Emmerich: Germanic Roots
It’s no surprise that Emmerich is Germanic. The ric ending means power, just like in so many familiar names, whether it’s at the front (Richard) or the end (Roderick).
The first element has a few possible origins:
- Ermen, as in clunky antiques like Ermintrude, great-grandmama to Emma. It means universal, or whole, and suggests that the original form of the name was probably Ermenrich. universal – cousin for Emma, Ermenrich
- Amal, the forerunner of favorites like Amelia. It means work or labor. Emmerich might have started out as Amalric, and lost the ‘l’ sound over the years.
- Heim – Drop the H sound from Heimrich, and you could get to Emmerich, too. Though we’re used to seeing Heimrich and friends as Henry, with the first element meaning home.
Chances are that lots of names combined to become Emmerich, which is also recorded as Americ, Emeric, Emmerick, and so on.
Now this is where it gets really interesting. Because if all of those various sources could lead us to Emmerich, they quickly ran off it all sorts of other directions.
- Amory, Emery, and Emory, all heard in English, along with various other spellings.
- Amaury, a French variant.
- Imre and Imrich, Hungarian and Slovak forms.
- Americo and Amerigo, Spanish and Italian forms.
They’ve influenced place names. You can find Emmerich on the map in Germany. And, of course, Italian explorer Amerigo Vespucci gave two entire continents their names – North and South America, from Americus, the Latin form of his given name.
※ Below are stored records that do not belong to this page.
import Summits.HubbardSuperconductivity.HubbardSuperconductivity.Theorems.AnisotropyChordTransferFibre3FinX3Eval

/-!
# Route `AnisotropyChord` / H0 rotor rung: FIN per-`L` GM₃ (X5), `L = 30` — rows `N₁` / D / side-condition cell facts, part `p22`

Kernel facts (`decide +kernel`) for cert cells 64, 65 of the per-`L` grid of `L = 30`: `xbnCellAny2` (row `N₁` on XB2 point wedges recomputed in the kernel, exporting the literal brackets `nt ⊇ T⁺ − 3λ₂` and `tb ⊇ T⁺·D`), `xdCellAnyN0` (row D, reads `nt`), `sdCellAnyZN` (side condition, reads `nt`); evaluators `…FinX3Eval` / `…FinX5Eval`; constants from the compiled design probe (x3probe/x3plan, margins c ×0.985, b ×1.03, aD ×1.03); assembled in `…FinX5GM3Thirty`.
Prover seat `hubbard-h0-rotor-p3` g8; helper for piece A = stmt-HubbardSuperconductivity-23918 of rung 19089 (`--supports`, helper class).
WHAT THIS IS NOT: nothing here proves superconductivity in the Hubbard model (rotor TARGET as worded stays FALSE, g15 verdict); kernel facts for the FIN certificate of ONE conditional reduction.  Tree imports only; zero data; standard axioms.
-/

set_option linter.dupNamespace false
set_option autoImplicit false

namespace Summit.HubbardSuperconductivity.HubbardSuperconductivity.Theorems.AnisotropyChord.Transfer.Fibre3

namespace FinXD

open FinXB FinCell Hole2

set_option maxHeartbeats 4000000 in
/-- row `N₁` of cell 64 of `L = 30` (`c = 61/100`), exporting `nt`, `tb`. [folklore] -/
theorem xn30_64 : xbnCellAny2 30 (49/50 : ℚ) 281345006404051 288378631564153 (61/100 : ℚ) ((-1527325542850 : ℤ), (2238425448367 : ℤ)) ((842502542088376 : ℤ), (867379471721753 : ℤ)) = true := by decide +kernel

set_option maxHeartbeats 4000000 in
/-- row D of cell 64 of `L = 30` (`aD = 21/250`). [folklore] -/
theorem xd30_64 : xdCellAnyN0 30 (49/50 : ℚ) 281345006404051 288378631564153 (21/250 : ℚ) ((-1527325542850 : ℤ), (2238425448367 : ℤ)) = true := by decide +kernel

set_option maxHeartbeats 4000000 in
/-- side condition of cell 64 of `L = 30` (`c, b = 60/100, aD`). [folklore] -/
theorem sd30_64 : sdCellAnyZN 30 (49/50 : ℚ) 100 281345006404051 288378631564153 ((61/100 : ℚ), (60 : ℕ), (21/250 : ℚ)) ((-1527325542850 : ℤ), (2238425448367 : ℤ)) = true := by decide +kernel

set_option maxHeartbeats 4000000 in
/-- row `N₁` of cell 65 of `L = 30` (`c = 61/100`), exporting `nt`, `tb`. [folklore] -/
theorem xn30_65 : xbnCellAny2 30 (49/50 : ℚ) 288378631564153 295588097353257 (61/100 : ℚ) ((-1495058672346 : ℤ), (2260526903684 : ℤ)) ((863635555649662 : ℤ), (889030099333906 : ℤ)) = true := by decide +kernel

set_option maxHeartbeats 4000000 in
/-- row D of cell 65 of `L = 30` (`aD = 21/250`). [folklore] -/
theorem xd30_65 : xdCellAnyN0 30 (49/50 : ℚ) 288378631564153 295588097353257 (21/250 : ℚ) ((-1495058672346 : ℤ), (2260526903684 : ℤ)) = true := by decide +kernel

set_option maxHeartbeats 4000000 in
/-- side condition of cell 65 of `L = 30` (`c, b = 60/100, aD`). [folklore] -/
theorem sd30_65 : sdCellAnyZN 30 (49/50 : ℚ) 100 288378631564153 295588097353257 ((61/100 : ℚ), (60 : ℕ), (21/250 : ℚ)) ((-1495058672346 : ℤ), (2260526903684 : ℤ)) = true := by decide +kernel

end FinXD

end Summit.HubbardSuperconductivity.HubbardSuperconductivity.Theorems.AnisotropyChord.Transfer.Fibre3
The picture is of a tall ship named in honor of Vespucci. It’s officially part of the Italian navy.
Emmerich: All About That Em
So Emmerich is everywhere, and yet the given name is … well, almost nowhere.
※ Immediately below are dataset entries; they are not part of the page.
import Summits.HubbardSuperconductivity.HubbardSuperconductivity.Theorems.AnisotropyChordTransferFibre3FinX5Eval

/-!
# Route `AnisotropyChord` / H0 rotor rung: FIN per-`L` GM₃ (X5), `L = 27` — row-C cell facts (X5, point wedges), part `p28`

Kernel facts `xcCellAnyA0 27 (49/50) 100 la lb bn tb = true` (row C of cert cells 75, 76 of `L = 27` with `b = bn/100` and the `T⁺·D` brackets `tb` exported by the row-`N₁` facts `xn27_*`): the two Green point wedges `gWedgePt` are recomputed in the kernel, the profile / gradient tables are built from them by monotonicity (`…FinX5Eval`), and g5's row-C check is decided; assembled in `…FinX5GM3TwentySeven`.
Prover seat `hubbard-h0-rotor-p3` g8; helper for piece A = stmt-HubbardSuperconductivity-23918 of rung 19089 (`--supports`, helper class).
WHAT THIS IS NOT: nothing here proves superconductivity in the Hubbard model (rotor TARGET as worded stays FALSE, g15 verdict); kernel facts for the FIN certificate of ONE conditional reduction.  Tree imports only; zero data; standard axioms.
-/

set_option linter.dupNamespace false
set_option autoImplicit false

namespace Summit.HubbardSuperconductivity.HubbardSuperconductivity.Theorems.AnisotropyChord.Transfer.Fibre3

namespace FinXD

open FinXB FinCell Hole2

set_option maxHeartbeats 4000000 in
/-- row C of cell 75 of `L = 27` (`b = 66/100`). [folklore] -/
theorem xc27_75 : xcCellAnyA0 27 (49/50 : ℚ) 100 467181718127344 478861261080528 66 ((1399815366112931 : ℤ), (1440418153078114 : ℤ)) = true := by decide +kernel

set_option maxHeartbeats 4000000 in
/-- row C of cell 76 of `L = 27` (`b = 66/100`). [folklore] -/
theorem xc27_76 : xcCellAnyA0 27 (49/50 : ℚ) 100 478861261080528 490832792607542 66 ((1434933025540713 : ℤ), (1476404674522933 : ℤ)) = true := by decide +kernel

end FinXD

end Summit.HubbardSuperconductivity.HubbardSuperconductivity.Theorems.AnisotropyChord.Transfer.Fibre3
After years of next to zero use, there’s been the tiniest uptick in recent years. 13 boys were named Emmerich in 2013. The Emeric spelling is slightly more popular, with 23 boys born in 2013. And Emerick is the most popular of all, given to 33 boys in 2013.
What explains the rise?
Simple. We’re all about that Em.
Girls came first. We fell for Emma and Emily and Amelia – many of which belong on Emmerich’s family tree.
More recently, Em- names for boys have been on the rise:
- Emmett stands at #173, boosted by The LEGO Movie, as well as Emmitt, currently at #622.
- The romantic Emiliano is #291.
- Surname and literary name Emerson comes in at #329.
- Emory ranked #829.
Others in the boys’ US Top 1000 include the Biblical Emmanuel, ‘o’ ending Emilio, and alt spelling Emery.
Emmerich is also heard as a surname. Overall, this name has tons of potential. Unlike Emery and Emerson, it doesn’t seem likely to be borrowed by the girls. The -ric ending is familiar and the Em- sound is popular, but this particular combination is seldom heard. Even if you combine all three of the most popular spellings, this is a rare name indeed.
Speaking of spellings, Emeric and Emerick have their appeal. I’m partial to the streamlined Emeric. But all three possibilities are worth consideration.
What do you think of Emmerich? Is this name likely to catch on?